Les scrutins au niveau national de fin 2011-début 2012, émaillés de fraudes, avaient donné lieu à un mouvement de contestation, au départ spontané, visant à exiger la tenue d’élections honnêtes. Les fraudes électorales, prétexte au mécontentement plus qu’elles n’en étaient la cause, avaient constitué pour la classe moyenne aisée et urbaine une occasion d’exprimer ses frustrations légitimes face à la corruption dans le pays et à un système politique verrouillé. Rapidement, une cohorte hétéroclite de politiciens issus des années 1990 et de leaders de nouvelle génération ont tenté de récupérer les mots d’ordre du mouvement pour chercher à prendre le pouvoir et à discréditer le système politique russe actuel. Suite à l’élection présidentielle remportée par Vladimir Poutine en mars, la contestation avait toutefois connu un essoufflement notable.

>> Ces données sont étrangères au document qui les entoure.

import Summits.CriticalPhenomena.PercolationContinuityZ3.Theorems.PercNearOneGluingNoHeavyQuantOneArmTwoEventually
import Summits.CriticalPhenomena.PercolationContinuityZ3.Theorems.PercAnnulusCrossingSetToSetHighDimAspect
import HarnessLib

/-!
# PAPER-2 track, ARM-3 gen 11: ABOVE SIX DIMENSIONS THE EXACT TWO-POINT ⟹ ONE-ARM EXPONENT MAP FAILS, and the gluing input (A2)□ is
# independent of the landmark (companion of `…QuantLandmarkHyperscalingExact.lean`)

builds on p205010 (kernel theorem, internal audit signed; external expert review pending) — NOT used in this file.

Seat `prim-quant-arm-3` (gen 11), `--supports stmt-CriticalPhenomena-4575 --as helper`; pure proofs, no definitions, no named facts, no sorries.
Notation: (T1)_c = `Quant.OneArmPolyDecayAtCritical d c C` (`π_{p_c}(n) ≤ C n^{−c}`), X_A(a): `Σ_{z∈Λ_R} τ_{p_c}(0,z) ≤ K R^{d−a}` (`R ≥ 1`),
(A2)□ = `Crossing.SetToSetQuasiMultAspectAt d p_c s L ϰ` (Basu–Sapozhnikov's set-to-set quasi-multiplicativity at one aspect).

Part 1 (`…QuantLandmarkHyperscalingExact.lean`, p306603) shows that UNDER (A2)□ a ball two-point saving X_A(a) gives (T1)_{a/2} — the
hyperscaling value `2/ρ = d − 2 + η` — whereas the kernel's unconditional transfer `Quant.oneArmPolyDecayAtCritical_of_ballTwoPoint`
(Harris-squared gluing through the Duminil-Copin–Kozma–Tassion uniqueness zone) gives only `c = dktAlpha d · min(a,1)/2`.  This file shows the
loss is STRUCTURAL:

* **`ballTwoPoint_and_not_oneArmPolyDecayAtCritical_half_eventually`** — there is `d₀ > 6` such that for every `d ≥ d₀`: X_A(d−2) HOLDS
  (`τ_{p_c}(x,y) ≤ C‖x−y‖^{2−d}`, the tree's `twoPointBoundedRatio_eventually` = Hara–Slade 1990 + Hara 2008, summed by Kozma–Nachmias's box sum
  `sum_tau_box_le_near`) and (T1)_{(d−2)/2} FAILS for every constant (`π_{p_c}(n) ≥ c/n²`, `rhoExHalf_eventually` = Kozma–Nachmias 2011; and
  `(d−2)/2 > 2`).  So NO dimension-uniform argument can improve the unconditional map to `c = a/2`: exactness needs an input that fails above
  six dimensions — (A2)□ is one (`Crossing.exists_forall_not_setToSetQuasiMultAspectAt_criticalProbI`, lane 3), as is every bounded-aspect
  crossing defect (`Quant.not_scaleDefectAt_allAspects_eventually`).  This is the two-point-entrance analogue of the barrier BC8 recorded for
  route (i) in the lane's executive (§5): the landmark survives above six dimensions, its low-dimensional exponent bookkeeping does not.
* **`oneArmPolyDecay_and_not_setToSetQuasiMultAspectAt_eventually`** — for all large `d`, `OneArmPolyDecay d` holds (exponent `2`) while
  (A2)□ fails at every aspect: the gluing input is NOT implied by the landmark (d-uniformly); it enters only through the exponent maps.

HONEST READING.  Two conjunctions of tree theorems (all for `d ≥ d₀`, `d₀` Hara–Slade's non-explicit threshold; the explicit `d ≥ 10⁵⁰` versions
exist in the catalogue and are not repeated); nothing about `3 ≤ d ≤ 6` is proved here beyond the moral that the missing input must be
dimension-sensitive; nothing is a rate; the lane's honest sentence (log* class) is unchanged.

References: G. Kozma, A. Nachmias, J. Amer. Math. Soc. 24 (2011) 375–409, Thm. 1, Lemma 2.1 [KozmaNachmias2011]; T. Hara, Ann. Probab. 36
(2008) 530–593, Thm. 1.1 [Hara2008]; T. Hara, G. Slade, Comm. Math. Phys. 128 (1990) 333–391 [HaraSlade1990]; D. Basu, A. Sapozhnikov,
ECP 22 (2017) no. 26, §1 [BasuSapozhnikov2017ECP]; M. Heydenreich, R. van der Hofstad (2017), Thm. 11.5, Open Problem 10.1
[HeydenreichVanDerHofstad2017].
-/

noncomputable section

namespace Summit.CriticalPhenomena.PercolationContinuityZ3.Theorems.Quant

open MeasureTheory Finset Filter Literature.Probability.Percolation Literature.Probability.LatticeModels
open Summit.CriticalPhenomena.PercolationContinuityZ3.Theorems.Crossing (SetToSetQuasiMultAspectAt
  exists_forall_not_setToSetQuasiMultAspectAt_criticalProbI)
open Literature.Barriers.CriticalPhenomena (TwoPointBoundedRatio twoPointBoundedRatio_eventually rhoExHalf_eventually
  sum_tau_box_le_near)
open scoped Classical

variable {d : ℕ}

/-! ## §5. Above six dimensions the exact map fails; (A2)□ is independent of the landmark -/

/-- **ABOVE SIX DIMENSIONS, X_A(d−2) HOLDS AND (T1)_{(d−2)/2} FAILS** — kernel, no named fact: there is `d₀ > 6` such that for
every `d ≥ d₀`, (i) `∃ K, ∀ R ≥ 1, Σ_{z∈Λ_R} τ_{p_c}(0,z) ≤ K R^{d−(d−2)}` (the bounded-ratio two-point function
`τ_{p_c}(x,y) ≤ C‖x−y‖^{2−d}`, `twoPointBoundedRatio_eventually` = Hara–Slade 1990 + Hara 2008, summed by Kozma–Nachmias's box sum
`sum_tau_box_le_near`), and (ii) `¬ OneArmPolyDecayAtCritical d ((d−2)/2) C` for every `C` (`π_{p_c}(n) ≥ c/n²`, `rhoExHalf_eventually`
= Kozma–Nachmias 2011, and `(d−2)/2 > 2`; `Quant.oneArmPolyDecayAtCritical_exponent_le_two_of_rhoExHalf`).  So the exact map
X_A(a) ⟹ (T1)_{a/2} of part 1 (there under (A2)□) is FALSE d-uniformly: the `α_d`-loss of the unconditional transfer is the
signature of a missing dimension-sensitive input. [cite: KozmaNachmias2011, Thm. 1 and Lemma 2.1 (proof)] [cite: Hara2008, Thm. 1.1]
[cite: HeydenreichVanDerHofstad2017, Thm. 11.5 (11.3.2)] -/
theorem ballTwoPoint_and_not_oneArmPolyDecayAtCritical_half_eventually :
    ∃ d₀ : ℕ, 6 < d₀ ∧ ∀ d : ℕ, d₀ ≤ d →
      (∃ K : ℝ, ∀ R : ℕ, 1 ≤ R →
          ∑ z ∈ box d R, tau d (criticalProbI d) 0 z ≤ K * (R : ℝ) ^ ((d : ℝ) - ((d : ℝ) - 2))) ∧
        ∀ C : ℝ, ¬ OneArmPolyDecayAtCritical d (((d : ℝ) - 2) / 2) C := by
  obtain ⟨D₁, hD₁, hτ⟩ := twoPointBoundedRatio_eventually
  obtain ⟨D₂, hD₂, hρ⟩ := rhoExHalf_eventually
  refine ⟨max D₁ D₂, lt_max_of_lt_left hD₁, fun d hd => ⟨?_, ?_⟩⟩
  · have hd1 : D₁ ≤ d := (le_max_left _ _).trans hd
    have hd2 : 2 ≤ d := by omega
    obtain ⟨C', C, hC', hC'C, hb⟩ := (hτ d hd1).natPow hd2
    have hC : 0 ≤ C := (hC'.trans_le hC'C).le
    have hU : ∀ x y : Site d, x ≠ y → tau d (criticalProbI d) x y ≤ C * (‖x - y‖ ^ (d - 2))⁻¹ :=
      fun x y hxy => (hb x y hxy).2
    refine ⟨1 + C * (2 * d * 3 ^ (d - 1) * 36), fun R hR => ?_⟩
    have hR0 : (0 : ℝ) < R := by exact_mod_cast hR
    have h0 : (0 : Site d) ∈ box d (4 * R) := by simp [mem_box]
    have hnear := sum_tau_box_le_near (criticalProbI d) hd2 hC hU (n := R) h0
    have hsub : ∑ z ∈ box d R, tau d (criticalProbI d) 0 z ≤ ∑ z ∈ box d (2 * R), tau d (criticalProbI d) 0 z :=
      Finset.sum_le_sum_of_subset_of_nonneg (box_mono d (by omega)) fun z _ _ => tau_nonneg _ 0 z
    have hexp : (R : ℝ) ^ ((d : ℝ) - ((d : ℝ) - 2)) = (R : ℝ) ^ 2 := by
      rw [sub_sub_cancel, show (2 : ℝ) = ((2 : ℕ) : ℝ) by norm_num, Real.rpow_natCast]
    have h6 : (((6 * R : ℕ) : ℝ)) ^ 2 = 36 * (R : ℝ) ^ 2 := by push_cast; ring
    have hR1 : (1 : ℝ) ≤ (R : ℝ) ^ 2 := by nlinarith [show (1 : ℝ) ≤ R by exact_mod_cast hR]
    have hK0 : 0 ≤ C * (2 * d * 3 ^ (d - 1) * 36 : ℝ) := by positivity
    rw [hexp]
    calc ∑ z ∈ box d R, tau d (criticalProbI d) 0 z ≤ 1 + C * (2 * d * 3 ^ (d - 1) * (((6 * R : ℕ) : ℝ)) ^ 2) :=
          hsub.trans hnear
      _ = 1 + C * (2 * d * 3 ^ (d - 1) * 36) * (R : ℝ) ^ 2 := by rw [h6]; ring
      _ ≤ (1 + C * (2 * d * 3 ^ (d - 1) * 36)) * (R : ℝ) ^ 2 := by nlinarith
  · intro C h
    have hd2 : D₂ ≤ d := (le_max_right _ _).trans hd
    have h2 := oneArmPolyDecayAtCritical_exponent_le_two_of_rhoExHalf (hρ d hd2) h
    have hd6 : (6 : ℝ) < d := by exact_mod_cast (lt_of_lt_of_le (lt_max_of_lt_left hD₁) hd)
    linarith

/-- **THE LANDMARK DOES NOT IMPLY THE GLUING INPUT** — kernel, no named fact: there is `d₀` such that for every `d ≥ d₀`,
`OneArmPolyDecay d` HOLDS (Kozma–Nachmias: exponent `2`, `Quant.oneArmPolyDecayAtCritical_two_eventually`) while (A2)□ FAILS at every aspect
`(s, L)`, `s ≥ 1`, every `ϰ > 0` (lane 3, `Crossing.exists_forall_not_setToSetQuasiMultAspectAt_criticalProbI`).  (A2)□ is thus
logically independent of (T1) as a dimension-uniform statement; it enters the landmark only through the exponent maps.
[cite: KozmaNachmias2011, Thm. 1] [cite: BasuSapozhnikov2017ECP, §1 (A2) ("we believe (A2) holds iff d < 6")] -/
theorem oneArmPolyDecay_and_not_setToSetQuasiMultAspectAt_eventually :
    ∃ d₀ : ℕ, ∀ d : ℕ, d₀ ≤ d →
      OneArmPolyDecay d ∧ ∀ s L : ℕ, 1 ≤ s → ∀ ϰ : ℝ, 0 < ϰ → ¬ SetToSetQuasiMultAspectAt d (criticalProbI d) s L ϰ := by
  obtain ⟨D₁, -, h1⟩ := oneArmPolyDecayAtCritical_two_eventually
  obtain ⟨D₂, h2⟩ := exists_forall_not_setToSetQuasiMultAspectAt_criticalProbI
  refine ⟨max D₁ D₂, fun d hd => ⟨?_, fun s L hs ϰ hϰ => h2 d ((le_max_right _ _).trans hd) s L hs ϰ hϰ⟩⟩
  obtain ⟨C, hC⟩ := h1 d ((le_max_left _ _).trans hd)
  exact ⟨2, by norm_num, C, hC⟩

end Summit.CriticalPhenomena.PercolationContinuityZ3.Theorems.Quant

Le conflit d’Astrakhan témoigne d’une modification dans la stratégie des opposants. Les sautes d’humeur populaires de fin 2011, principalement concentrées dans la capitale russe sur fond d’élections nationales, pourraient s’étendre aux régions à l’occasion de scrutins ponctuels au niveau local. Ce changement de cap témoigne d’une volonté de pérenniser la lutte sur le long terme, et à enraciner les mots d’ordre de l’opposition dans la province russe, jusqu’à présent peu ou prou insensible à cette rhétorique.

Deuxième aspect notable: une scission s’esquisse au sein de l’opposition représentée au parlement, qui se caractérisait jusqu’à présent par sa relative loyauté vis-à-vis de Russie unie et son attachement au système politique russe. Le fait qu’Oleg Cheïne appartienne au parti Russie juste témoigne de la fin du consensus au sein de la Douma. Les députés du parti Russie juste ont d’ailleurs interpellé le premier ministre Vladimir Poutine sur la crise d’Astrakhan alors que ce dernier intervenait récemment à la Douma, avant de quitter ostensiblement l’hémicycle. Cette action des députés de Russie juste a constitué  le coup de force le plus spectaculaire de l’”opposition loyale” (parlementaire) depuis 2009, quand les trois partis d’opposition avaient boycotté la Douma afin de protester contre des fraudes. Mis au pied du mur, M. Poutine s’est alors étonné que M. Cheïne se soit empressé d’entamer une grève de la faim avant même de contester en justice les résultats de l’élection. Un détail qui a également supris de nombreux commentateurs.

Radicalisation des actions; dynamique de solidarité entre les mouvements dits “hors-système” et une partie de l’opposition parlementaire; dispersion géographique de la protestation: cette nouvelle donne indique que la contestation cherche un nouveau souffle. Avec l’espoir, encore timide, de s’installer dans la durée.